Temperature sampling result map

Interpretation:

  • lower temperature makes the top choice dominate;
  • higher temperature makes lower-ranked tokens more likely;
  • higher temperature does not mean smarter, only more diverse.

For factual support, extraction, and code fixes, start lower. For brainstorming, naming, and drafting alternatives, a higher temperature can help.

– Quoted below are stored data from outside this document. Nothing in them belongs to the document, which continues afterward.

/-- **№29 (i)+(v) CERTIFICATE IN THE TREE: K1⁸ BY NAME FROM K1 v6's TWO REGISTERED STUB TEXTS VERBATIM + THE (C) LETTER** (plan g84 `Sketch26R.k1R8_of_stubTexts_cont`, proof carried over):
`h₁` = `stub_nodes13PWS`'s text, `h₂` = `stub_runRows13PWS`'s text (`K1V6Defs` names, `Iff.rfl` to the registered K1 v6 skeleton 03f66ac9cc89391f, byte-identical in K1 v7ᴿ); the rows (i)+(iv) ARE
stub 2″'s rows at its own witness; K1⁷'s body at that witness is p598782 §2's `stabilityB_body_of_rung1At_of_runLetters` (= K1 v6's composition); (C) is read from `Cont13All` at the `RecordS`
partner `θ'` (same datum, `0 < w.γ ≤ θ'.γ`) on level `min γ₀ w.γ`, the rows cut to that level (`runRowsCont13_of_rows_survCont_le`).  CONDITIONAL on the three displayed texts; K1⁸ NOT closed;
the K1 v7ᴿ skeleton's own third stub is the WEAKER ∃→∃ text (K1 lane). [cite: Balaban1989LargeFieldII, Thm 1 p.355 + (0.1) pp.355–356; Balaban1987RG1, Thm 3 p.264, (5.10) p.293, §1 pp.263–264 (bookkeeping)] -/
theorem stabilityBRunRowsAtRecordR13SepCoPH_of_stubTexts_cont
    (h₁ : ∀ F : T4Family, Inhabited13 F → NodesAtSomeRecord13PWS F)
    (h₂ : ∀ F : T4Family, NodesAtSomeRecord13PWS F → RunRowsAtSomeRecord13PWS F)
    (hC : Cont13All) : StabilityBRunRowsAtRecordR13SepCoPH := by
  intro F hinh
  obtain ⟨θ, h, w, hU, hθ, hR, hnodes, b, r, γ₀, B, M, hγ₀, hrem, hB, hmatch, hps⟩ := h₂ F (h₁ F hinh)
  refine ⟨θ, h, ?_⟩
  obtain ⟨hU', hθ', hb, hwin⟩ := stabilityB_body_of_rung1At_of_runLetters θ h w hU hθ hR hnodes hγ₀ hrem hB hmatch hps
  refine ⟨hU', hθ', hb, hwin, ?_⟩
  obtain ⟨θ', h', hθ'adm, hD, _hC, ⟨hwγ, hwγle⟩, _hL, _hup⟩ := hR
  have hβ : Node00.betaOfRecord₁₃ F 2 θ'.toStage13Params = Node00.betaOfRecord₁₃ F 2 θ.toStage13Params := by
    have := congrArg (fun D => D.βfun) hD
    simpa [Node00.βfun_datumOfRecord₁₃SepCoPH] using this.symm
  have hsc : SurvCont (Node00.betaOfRecord₁₃ F 2 θ.toStage13Params) (min γ₀ w.γ) := by
    have := hC F θ' h' hθ'adm (min γ₀ w.γ) (lt_min hγ₀ hwγ) ((min_le_right _ _).trans hwγle)
    rwa [hβ] at this
  exact runRowsCont13_of_rows_survCont_le θ (lt_min hγ₀ hwγ) (min_le_left _ _) hrem hps hsc

end Summit.QuantumFields.YangMills.Theorems.BalabanUVNodesK1R8RowsDefs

Lab 3: Attention as Relevance-Weighted Mixing

import numpy as np

X = np.array([
[1.0, 0.0],
[0.0, 1.0],
[1.0, 1.0],
])

Q = X
K = X
V = X

scores = Q @ K.T
scaled_scores = scores / np.sqrt(K.shape[1])


def softmax(row):
e = np.exp(row - row.max())
return e / e.sum()


attention_weights = np.apply_along_axis(softmax, 1, scaled_scores)
output = attention_weights @ V

print("Attention scores:\n", np.round(scaled_scores, 3))
print("Attention weights:\n", np.round(attention_weights, 3))
print("Output representations:\n", np.round(output, 3))

Expected output:

Attention scores:
[[0.707 0. 0.707]
[0. 0.707 0.707]
[0.707 0.707 1.414]]
Attention weights:
[[0.401 0.198 0.401]
[0.198 0.401 0.401]
[0.248 0.248 0.503]]
Output representations:
[[0.802 0.599]
[0.599 0.802]
[0.752 0.752]]

Attention mixing result map

You do not need to memorize the formula yet. Keep the mechanism:

compare relevance -> normalize weights -> mix value vectors

Capability Layers

LayerWhat it contributesDoes it change model weights?
pretrainingbroad language and world-pattern capabilityyes
instruction tuningbetter response style and task followingyes
preference learning / RLHFmore helpful and safer behavioryes
prompttask instructions and examples at runtimeno
RAGexternal evidence at runtimeno
tool calling / Agentactions beyond text generationno or partly
fine-tuning / LoRArepeated domain behavior adaptationyes

Misconceptions to Avoid

  • A token is not always one word or one character.
  • A larger context window is not the same as better memory.
  • Temperature controls diversity, not truth.
  • Attention weights are useful intuition, but not a complete explanation of reasoning.
  • Pretraining gives capability; product reliability still needs data, evaluation, and controls.

Exercises

  1. Change the first logit in Lab 1 from 4.0 to 2.2. How does the winner’s confidence change?
  2. In Lab 2, try temperature=0.1 and temperature=5.0.
  3. In Lab 3, change the third token vector from [1.0, 1.0] to [2.0, 0.0]. What happens?
  4. Design a 1,000-token RAG budget: system prompt, evidence, user question, answer space.
  5. Explain why a model can be capable but still need RAG or alignment.

Summary

The core concepts are connected:

tokens fill the context -> Transformer mixes token information -> logits score next tokens -> sampling chooses one -> adaptation makes behavior useful

Once this loop is clear, RAG, agents, fine-tuning, and evaluation become engineering choices around the same model core.